[Saved entries]
=== Begin Enclosure ===
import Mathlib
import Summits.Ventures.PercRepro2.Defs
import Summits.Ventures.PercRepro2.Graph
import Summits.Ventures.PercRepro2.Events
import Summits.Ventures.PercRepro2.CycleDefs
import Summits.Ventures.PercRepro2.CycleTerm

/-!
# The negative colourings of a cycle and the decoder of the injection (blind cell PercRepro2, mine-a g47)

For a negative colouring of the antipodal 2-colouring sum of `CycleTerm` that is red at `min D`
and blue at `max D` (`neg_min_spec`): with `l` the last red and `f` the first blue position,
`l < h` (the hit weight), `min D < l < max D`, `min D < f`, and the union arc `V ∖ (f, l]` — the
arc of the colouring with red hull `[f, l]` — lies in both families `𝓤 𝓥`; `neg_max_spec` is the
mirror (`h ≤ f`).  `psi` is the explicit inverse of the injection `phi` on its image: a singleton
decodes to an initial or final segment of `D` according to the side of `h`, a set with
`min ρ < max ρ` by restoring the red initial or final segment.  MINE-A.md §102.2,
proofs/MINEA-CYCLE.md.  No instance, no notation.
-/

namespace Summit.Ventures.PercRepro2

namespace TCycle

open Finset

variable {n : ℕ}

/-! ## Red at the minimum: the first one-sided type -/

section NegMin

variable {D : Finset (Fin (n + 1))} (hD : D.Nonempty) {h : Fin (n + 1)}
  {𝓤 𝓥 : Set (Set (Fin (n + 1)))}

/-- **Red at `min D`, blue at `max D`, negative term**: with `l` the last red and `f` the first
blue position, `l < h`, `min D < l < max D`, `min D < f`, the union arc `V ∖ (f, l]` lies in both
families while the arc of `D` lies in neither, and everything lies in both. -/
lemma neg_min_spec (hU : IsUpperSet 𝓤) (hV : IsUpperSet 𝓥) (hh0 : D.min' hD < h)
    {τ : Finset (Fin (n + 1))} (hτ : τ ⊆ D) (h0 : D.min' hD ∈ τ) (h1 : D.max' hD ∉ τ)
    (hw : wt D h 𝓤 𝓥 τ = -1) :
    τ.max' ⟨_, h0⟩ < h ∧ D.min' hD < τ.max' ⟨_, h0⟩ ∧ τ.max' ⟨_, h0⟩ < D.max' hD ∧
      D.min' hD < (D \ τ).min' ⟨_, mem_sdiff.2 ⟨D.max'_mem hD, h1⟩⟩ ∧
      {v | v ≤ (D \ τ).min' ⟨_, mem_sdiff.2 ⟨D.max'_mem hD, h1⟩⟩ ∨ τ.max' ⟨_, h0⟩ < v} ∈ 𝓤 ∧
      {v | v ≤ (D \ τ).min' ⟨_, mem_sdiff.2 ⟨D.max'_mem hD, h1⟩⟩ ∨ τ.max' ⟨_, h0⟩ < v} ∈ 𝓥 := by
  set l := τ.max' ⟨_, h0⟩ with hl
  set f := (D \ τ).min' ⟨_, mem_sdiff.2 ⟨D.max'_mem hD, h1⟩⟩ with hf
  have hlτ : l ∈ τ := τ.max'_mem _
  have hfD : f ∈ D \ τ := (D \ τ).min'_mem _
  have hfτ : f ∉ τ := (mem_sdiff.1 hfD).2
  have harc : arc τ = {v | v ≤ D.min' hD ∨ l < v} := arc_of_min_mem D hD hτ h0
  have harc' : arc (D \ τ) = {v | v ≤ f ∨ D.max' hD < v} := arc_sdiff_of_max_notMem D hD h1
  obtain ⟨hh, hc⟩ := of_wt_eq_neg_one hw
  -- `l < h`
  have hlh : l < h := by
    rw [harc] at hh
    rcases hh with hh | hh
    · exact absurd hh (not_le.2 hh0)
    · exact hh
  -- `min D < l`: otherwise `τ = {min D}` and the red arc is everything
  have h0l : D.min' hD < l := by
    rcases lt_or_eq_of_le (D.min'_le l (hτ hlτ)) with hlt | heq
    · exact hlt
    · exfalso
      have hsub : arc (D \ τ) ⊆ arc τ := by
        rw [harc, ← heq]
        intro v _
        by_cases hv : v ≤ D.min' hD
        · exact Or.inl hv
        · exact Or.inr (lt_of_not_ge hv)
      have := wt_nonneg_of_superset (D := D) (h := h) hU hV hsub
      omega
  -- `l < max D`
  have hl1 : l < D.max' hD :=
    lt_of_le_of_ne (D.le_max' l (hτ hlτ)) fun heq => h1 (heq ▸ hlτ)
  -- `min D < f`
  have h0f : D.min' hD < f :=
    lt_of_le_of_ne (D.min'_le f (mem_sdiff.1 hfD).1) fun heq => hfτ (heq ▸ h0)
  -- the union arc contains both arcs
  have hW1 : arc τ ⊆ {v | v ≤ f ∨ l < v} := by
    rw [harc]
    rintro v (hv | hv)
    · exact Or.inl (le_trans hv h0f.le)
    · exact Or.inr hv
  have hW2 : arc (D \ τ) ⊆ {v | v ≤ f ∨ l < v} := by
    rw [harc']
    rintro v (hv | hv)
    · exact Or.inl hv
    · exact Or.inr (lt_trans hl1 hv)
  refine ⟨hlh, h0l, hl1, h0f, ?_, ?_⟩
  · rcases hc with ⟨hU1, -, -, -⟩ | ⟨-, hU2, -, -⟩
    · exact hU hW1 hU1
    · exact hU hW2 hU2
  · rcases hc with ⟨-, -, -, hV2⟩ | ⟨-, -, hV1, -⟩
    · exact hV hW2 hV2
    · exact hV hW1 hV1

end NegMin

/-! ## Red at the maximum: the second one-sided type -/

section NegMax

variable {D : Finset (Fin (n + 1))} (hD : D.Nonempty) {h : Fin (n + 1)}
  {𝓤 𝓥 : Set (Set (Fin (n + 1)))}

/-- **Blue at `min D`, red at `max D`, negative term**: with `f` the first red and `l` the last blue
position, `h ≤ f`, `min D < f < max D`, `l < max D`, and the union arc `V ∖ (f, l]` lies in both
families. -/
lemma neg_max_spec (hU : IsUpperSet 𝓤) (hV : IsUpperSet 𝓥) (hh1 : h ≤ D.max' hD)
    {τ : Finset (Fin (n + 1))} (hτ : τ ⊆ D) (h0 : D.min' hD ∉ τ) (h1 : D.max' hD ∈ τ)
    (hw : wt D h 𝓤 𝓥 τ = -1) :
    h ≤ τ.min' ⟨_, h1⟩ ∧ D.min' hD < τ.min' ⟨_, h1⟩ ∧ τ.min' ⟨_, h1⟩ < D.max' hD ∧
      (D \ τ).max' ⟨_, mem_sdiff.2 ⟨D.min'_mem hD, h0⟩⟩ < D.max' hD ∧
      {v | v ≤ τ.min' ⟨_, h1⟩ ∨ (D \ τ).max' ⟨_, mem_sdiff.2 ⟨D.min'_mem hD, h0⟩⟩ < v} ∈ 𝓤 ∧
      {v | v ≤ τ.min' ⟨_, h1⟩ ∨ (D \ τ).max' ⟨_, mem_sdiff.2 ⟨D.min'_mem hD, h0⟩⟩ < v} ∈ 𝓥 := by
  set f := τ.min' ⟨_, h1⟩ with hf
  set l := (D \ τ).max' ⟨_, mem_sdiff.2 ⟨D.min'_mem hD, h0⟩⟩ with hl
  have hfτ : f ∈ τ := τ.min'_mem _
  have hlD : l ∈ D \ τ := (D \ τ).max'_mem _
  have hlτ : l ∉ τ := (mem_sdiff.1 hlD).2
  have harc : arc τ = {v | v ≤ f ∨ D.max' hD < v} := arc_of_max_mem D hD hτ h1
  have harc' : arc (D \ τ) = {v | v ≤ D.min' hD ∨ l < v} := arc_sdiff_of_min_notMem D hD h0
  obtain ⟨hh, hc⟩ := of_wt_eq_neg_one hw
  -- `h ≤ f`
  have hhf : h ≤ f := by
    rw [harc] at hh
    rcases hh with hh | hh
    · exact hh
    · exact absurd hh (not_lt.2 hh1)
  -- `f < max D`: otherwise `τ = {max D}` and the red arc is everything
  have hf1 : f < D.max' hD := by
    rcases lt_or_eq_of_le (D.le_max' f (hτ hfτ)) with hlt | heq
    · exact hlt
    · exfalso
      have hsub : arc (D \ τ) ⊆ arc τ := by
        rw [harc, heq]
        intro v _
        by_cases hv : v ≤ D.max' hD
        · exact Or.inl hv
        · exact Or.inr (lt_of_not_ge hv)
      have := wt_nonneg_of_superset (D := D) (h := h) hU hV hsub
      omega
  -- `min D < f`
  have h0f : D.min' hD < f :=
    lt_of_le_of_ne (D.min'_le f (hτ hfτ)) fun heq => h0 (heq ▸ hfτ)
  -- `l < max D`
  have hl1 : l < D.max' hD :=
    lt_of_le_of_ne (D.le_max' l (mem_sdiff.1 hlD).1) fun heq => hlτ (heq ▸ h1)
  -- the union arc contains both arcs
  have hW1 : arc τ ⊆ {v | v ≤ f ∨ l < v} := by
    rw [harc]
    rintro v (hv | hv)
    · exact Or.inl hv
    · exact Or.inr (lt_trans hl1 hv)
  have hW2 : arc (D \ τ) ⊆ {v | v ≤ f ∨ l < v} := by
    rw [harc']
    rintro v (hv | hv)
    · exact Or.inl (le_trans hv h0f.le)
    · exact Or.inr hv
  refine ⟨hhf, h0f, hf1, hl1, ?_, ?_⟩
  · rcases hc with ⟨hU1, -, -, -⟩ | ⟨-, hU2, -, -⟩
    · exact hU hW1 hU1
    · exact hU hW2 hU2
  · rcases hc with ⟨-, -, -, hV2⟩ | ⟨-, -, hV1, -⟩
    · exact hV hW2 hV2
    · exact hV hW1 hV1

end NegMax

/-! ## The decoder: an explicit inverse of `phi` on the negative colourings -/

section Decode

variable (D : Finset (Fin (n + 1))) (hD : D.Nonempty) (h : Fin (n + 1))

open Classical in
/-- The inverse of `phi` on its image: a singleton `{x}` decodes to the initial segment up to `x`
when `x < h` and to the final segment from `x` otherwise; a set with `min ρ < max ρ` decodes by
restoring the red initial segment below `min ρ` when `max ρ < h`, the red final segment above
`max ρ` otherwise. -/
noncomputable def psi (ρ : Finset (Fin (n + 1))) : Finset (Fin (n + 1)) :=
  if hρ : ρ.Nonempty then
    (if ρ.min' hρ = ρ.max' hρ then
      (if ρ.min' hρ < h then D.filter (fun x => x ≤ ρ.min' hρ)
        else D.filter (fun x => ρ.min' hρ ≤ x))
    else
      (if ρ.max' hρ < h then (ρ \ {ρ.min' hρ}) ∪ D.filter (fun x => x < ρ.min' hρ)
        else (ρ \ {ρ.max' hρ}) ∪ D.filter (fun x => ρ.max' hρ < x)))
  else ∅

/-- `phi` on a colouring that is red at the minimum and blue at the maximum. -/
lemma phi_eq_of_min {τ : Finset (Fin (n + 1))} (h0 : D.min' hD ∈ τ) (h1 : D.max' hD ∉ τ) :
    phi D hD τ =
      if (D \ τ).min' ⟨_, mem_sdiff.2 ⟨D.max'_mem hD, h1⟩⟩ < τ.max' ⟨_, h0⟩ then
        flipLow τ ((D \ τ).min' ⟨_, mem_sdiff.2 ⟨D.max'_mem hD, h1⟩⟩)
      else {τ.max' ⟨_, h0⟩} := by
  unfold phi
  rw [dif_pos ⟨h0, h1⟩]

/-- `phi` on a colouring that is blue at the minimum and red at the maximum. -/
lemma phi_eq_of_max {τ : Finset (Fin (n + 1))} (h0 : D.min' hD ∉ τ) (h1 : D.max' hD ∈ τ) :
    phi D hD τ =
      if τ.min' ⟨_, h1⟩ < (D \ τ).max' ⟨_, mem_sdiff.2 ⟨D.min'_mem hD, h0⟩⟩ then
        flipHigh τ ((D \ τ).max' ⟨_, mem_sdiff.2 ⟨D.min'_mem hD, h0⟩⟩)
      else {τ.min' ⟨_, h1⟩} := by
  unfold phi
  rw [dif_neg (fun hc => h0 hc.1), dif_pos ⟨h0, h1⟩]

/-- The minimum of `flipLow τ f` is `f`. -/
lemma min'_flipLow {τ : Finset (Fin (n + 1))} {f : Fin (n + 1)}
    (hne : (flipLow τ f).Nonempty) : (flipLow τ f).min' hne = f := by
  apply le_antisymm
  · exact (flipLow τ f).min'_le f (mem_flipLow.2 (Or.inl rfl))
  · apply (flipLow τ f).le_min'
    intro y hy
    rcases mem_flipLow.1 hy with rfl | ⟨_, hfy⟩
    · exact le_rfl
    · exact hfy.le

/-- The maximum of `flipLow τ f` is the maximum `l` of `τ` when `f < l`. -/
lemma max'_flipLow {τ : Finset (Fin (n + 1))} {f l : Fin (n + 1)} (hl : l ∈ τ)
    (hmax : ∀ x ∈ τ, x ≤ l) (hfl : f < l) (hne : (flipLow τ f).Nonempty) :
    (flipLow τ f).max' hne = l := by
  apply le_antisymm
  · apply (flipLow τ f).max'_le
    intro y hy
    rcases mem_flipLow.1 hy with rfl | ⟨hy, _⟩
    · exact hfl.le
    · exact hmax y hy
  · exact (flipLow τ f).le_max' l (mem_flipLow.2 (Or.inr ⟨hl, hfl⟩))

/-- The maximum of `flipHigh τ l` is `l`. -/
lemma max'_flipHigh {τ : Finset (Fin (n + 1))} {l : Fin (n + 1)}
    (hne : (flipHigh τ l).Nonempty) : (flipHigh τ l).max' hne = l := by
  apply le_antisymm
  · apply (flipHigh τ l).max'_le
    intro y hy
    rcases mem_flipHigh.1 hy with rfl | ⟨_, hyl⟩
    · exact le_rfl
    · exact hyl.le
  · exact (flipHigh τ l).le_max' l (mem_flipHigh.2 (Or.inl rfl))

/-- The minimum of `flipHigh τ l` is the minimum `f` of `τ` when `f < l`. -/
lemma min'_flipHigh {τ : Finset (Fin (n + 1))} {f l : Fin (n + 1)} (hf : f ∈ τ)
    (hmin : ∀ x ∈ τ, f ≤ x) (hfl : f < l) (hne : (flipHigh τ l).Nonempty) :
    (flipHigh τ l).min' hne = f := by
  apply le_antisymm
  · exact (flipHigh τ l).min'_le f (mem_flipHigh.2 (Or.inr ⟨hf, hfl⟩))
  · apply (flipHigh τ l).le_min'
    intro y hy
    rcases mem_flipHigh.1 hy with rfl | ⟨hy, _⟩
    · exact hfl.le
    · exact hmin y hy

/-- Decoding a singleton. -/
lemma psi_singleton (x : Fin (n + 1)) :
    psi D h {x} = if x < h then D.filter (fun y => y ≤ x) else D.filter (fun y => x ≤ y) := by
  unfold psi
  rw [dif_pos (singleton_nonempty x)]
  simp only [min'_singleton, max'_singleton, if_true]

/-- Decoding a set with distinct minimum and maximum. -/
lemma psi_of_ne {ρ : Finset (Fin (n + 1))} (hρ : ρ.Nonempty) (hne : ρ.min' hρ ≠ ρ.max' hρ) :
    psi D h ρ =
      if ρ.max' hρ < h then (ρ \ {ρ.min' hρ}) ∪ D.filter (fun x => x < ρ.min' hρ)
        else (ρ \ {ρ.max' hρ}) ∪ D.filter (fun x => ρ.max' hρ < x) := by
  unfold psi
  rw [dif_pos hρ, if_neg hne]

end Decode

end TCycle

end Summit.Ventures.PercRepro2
=== End Enclosure ===
What is expected
Please copy each line of the records above in which the word "image" can be found.

Answer to this problem
mirror (`h ≤ f`).  `psi` is the explicit inverse of the injection `phi` on its image: a singleton
/-- The inverse of `phi` on its image: a singleton `{x}` decodes to the initial segment up to `x`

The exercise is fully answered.